For a while the smiley, :-), like a face on its side, seemed to be a metalinguistic breakthrough for expressing emotion on the cold face of a computer screen. An industry in emoticons was briefly spawned, including :-((sad), :-0 (shocked) and -%) (punched in the face), ;) (wink, used for showing that you are making a joke). Few, though, are used. Over-use now is the mark not of the true geek but of the newbie.
Examples of “Geekon English” in the New Microsoft Dictionary include such words as ‘digerati’ (the Internet cultural elite), ‘yadda yadda yadda’ (‘boring’ about e-activities). The first English language dictionary to claim that the English spoken in Britain no longer counts for much around the world was published in 1999 under the aegis of Bill Gates’s giant Microsoft corporation. The exercise has raised suspicions that it is an attempt by Mr Gates, the founder of Microsoft, to start a dictionary war and to dominate the English language by defining his own version of an easily digestible global lingua franca.
The Coming Global Tongue.It is, as Jacques Chirac once said, a “major risk for humanity”. AIDS? The bomb? Over-eating? No: what frightened the late president of France was what the Internet may do to language, not least his own country’s language.
The spectre that was haunting the late president of France is not new. In 1898, when Otto von Bismarck was an old man, a journalist asked him what he saw as the decisive factor in modern history. He replied: “The fact that the North Americans speak English”.
For the electronic media that bind the world together are essentially carriers of language. To work efficiently, they need a common standard. The personal computer (PC) has one: Microsoft’s operating system, Windows. The Internet has another: TCP/IP, its Esperanto or transmission protocol, which allows computers anywhere in the world to hook into it, whether they are PCs or rival Apple Macs. The English language is now the operating standard for global communication.
In fact, electronic communications have affected, and will continue to affect, language in three distinct ways. First, they change the way language is used. Secondly, they have created a need for a global language – and English will fill that slot. Third, they will influence the future of other languages which people will (perhaps perversely) continue to speak.
Start with the simplest sort of change: the way English is used in electronic converse. The language of electronic chat is splattered with abbreviations that make it not just faster to type but also impenetrable to the novice. Technology is, after all, fertile ground for vocabulary.
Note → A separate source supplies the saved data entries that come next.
/-- ★★★ **ONE INFRARED THRESHOLD FOR EVERY CUTOFF, RUN AND LABELLED STOCK** (`T4PrintedShapeBanking.exists_irThreshold` ∘ §2): for valid symbolic constants with `a, A₀ > 0`, `L ≥ 1`,
`β₀ ≥ 0`, `r(q′+1) < p₀` there is ONE number `x₀` (constants only) such that along EVERY run `(g_s, R_s)_{s ≤ K}` obeying the typed (2.7) `B14.FlowIneq27`, (2.9) `B14FlowStep.FlowIneq29`
and (2.5) `B14.IsRj`, with `1 ≤ log g_s⁻²` and the infrared smallness `x₀ ≤ log g_K⁻²`, EVERY stock at the cutoff `K` labelled by consistent well-formed pending genealogies of the
dictionary (data as in §2) obeys the road-[e] two-rate budget.  The banking of road [e] from the TYPED FLOW — (R1) is no longer a hypothesis. [bookkeeping] -/
theorem exists_irThreshold_stockBudget (C : T4PrintedShapeBanking.Consts) (hC : C.Valid) (ha : 0 < C.a) (hA : 0 < C.A₀) {L r : ℕ} (hL : 1 ≤ L) {β₀ : ℝ} (hβ : 0 ≤ β₀)
    (hrq : r * (C.q' + 1) < C.p₀) :
    ∃ x₀ : ℝ, ∀ (K : ℕ) (R : ℕ → ℕ) (g : ℕ → ℝ) (β' : ℝ),
      B14.FlowIneq27 g β' β₀ C.p₀ K → B14FlowStep.FlowIneq29 R g L β' β₀ K →
      (∀ s, s ≤ K → B14.IsRj L r (g s) (R s)) → (∀ s, s ≤ K → 1 ≤ Real.log ((g s) ^ 2)⁻¹) → x₀ ≤ Real.log ((g K) ^ 2)⁻¹ →
      ∀ (Old : Finset X) (slot : X → (Σ _ : ℕ, γ)) (G : X → Gen PEv) (x : X → ℝ) (Cell : ℕ → Finset γ) (V Λ : ℝ),
        0 ≤ V → 0 ≤ Λ → (∀ a, ((Cell a).card : ℝ) ≤ V * Λ ^ a) →
      ∀ (step : PEv → ℕ) (E Bk : ℕ → Finset PEv), (∀ j, ∀ e ∈ E j, step e ∈ Ioc j K) →
      ∀ (ρbar ηbar : ℝ) (nB n : PEv → ℝ), (∀ j, ∀ b ∈ Bk j, 0 ≤ nB b) → (∀ j, ∀ e ∈ E j, 0 ≤ n e) →
        (∀ j, ∑ b ∈ Bk j, nB b * Real.exp (-(T4PrintedShapeBanking.reserve C g b + T4PrintedShapeBanking.Emarg C b)) ≤ ρbar) →
        (∀ j, ∀ τ ∈ Ioc j K, ∑ e ∈ E j with step e = τ, n e * Real.exp (-T4PrintedShapeBanking.Emarg C e) ≤ ηbar) → Λ * Real.exp (ηbar - C.κ₁) < 1 →
      ∀ (jstar : ℕ), jstar ≤ K → (∀ Y ∈ Old, (slot Y).1 < jstar) → (∀ Y ∈ Old, (slot Y).2 ∈ Cell (K - (slot Y).1)) →
        (∀ Y ∈ Old, Consistent C K R (G Y)) → (∀ Y ∈ Old, (G Y).WF (dictW R C.n₁)) → (∀ Y ∈ Old, K < (G Y).reach (dictW R C.n₁)) →
        (∀ Y ∈ Old, (G Y).rootStep = (slot Y).1) → (∀ Y ∈ Old, (G Y).root ∈ Bk (slot Y).1) →
        (∀ Y ∈ Old, (G Y).events.erase (G Y).root ⊆ E (slot Y).1) →
        (∀ Y ∈ Old, x Y ≤ Real.exp (-credits (T4PrintedShapeBanking.credit C g) (G Y)) * Real.exp (lifeCost (dictW R C.n₁) (T4PrintedShapeBanking.cost C K R) (G Y))) →
        (∀ j < jstar, ∀ z ∈ Cell (K - j), ∀ b ∈ Bk j, ∀ Q ∈ records (dictW R C.n₁) j K (E j) b,
          (((Old.filter fun Y => slot Y = ⟨j, z⟩ ∧ (G Y).root = b ∧ (G Y).events.erase (G Y).root = Q).card : ℕ) : ℝ) ≤ nB b * ∏ e ∈ Q, n e) →
      ∑ Y ∈ Old, x Y ≤ ρbar * Real.exp (-C.κ₁) * V * ((Λ * Real.exp (ηbar - C.κ₁)) ^ (K - jstar + 1) / (1 - Λ * Real.exp (ηbar - C.κ₁))) := by
  obtain ⟨x₀, hx₀⟩ := exists_irThreshold C hC ha hA hL hβ hrq
  refine ⟨x₀, ?_⟩
  intro K R g β' h27 h29 hR hx1 hxK Old slot G x Cell V Λ hV hΛ hcell step E Bk hE ρbar ηbar nB n hnB hn hρbar hηbar hr jstar hj hold hmem hadm hwf hpend hroot hkind hev hx hcard
  exact sum_stock_le_twoRate_of_printedShapeBanking C (hx₀ K R g β' h27 h29 hR hx1 hxK) hC.κ₁_nonneg Old slot G x Cell hV hΛ hcell step E Bk hE nB n hnB hn hρbar hηbar hr hj
    hold hmem hadm hwf hpend hroot hkind hev hx hcard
Technology and science, including medicine, together account for 50-60% of the new words. The test of cyberjargon will be its durability to be included into “Webster’s Third New International Dictionary”.
Not only is the vocabulary of electronic communication different from ordinary English; so is the way in which it is used. In his magisterial “Cambridge Encyclopedia of the English Language”, David Crystal, a world-known linguist, argues that computing has already created some new language forms.
The big question is: as the proportion of Internet users who are not native English-speakers rises, will they make disproportionate use of English? If so, then the Internet will further drive the spread of the English language, and perhaps incidentally create a large new category of users: those who can write the language colloquially, but not necessarily speak it.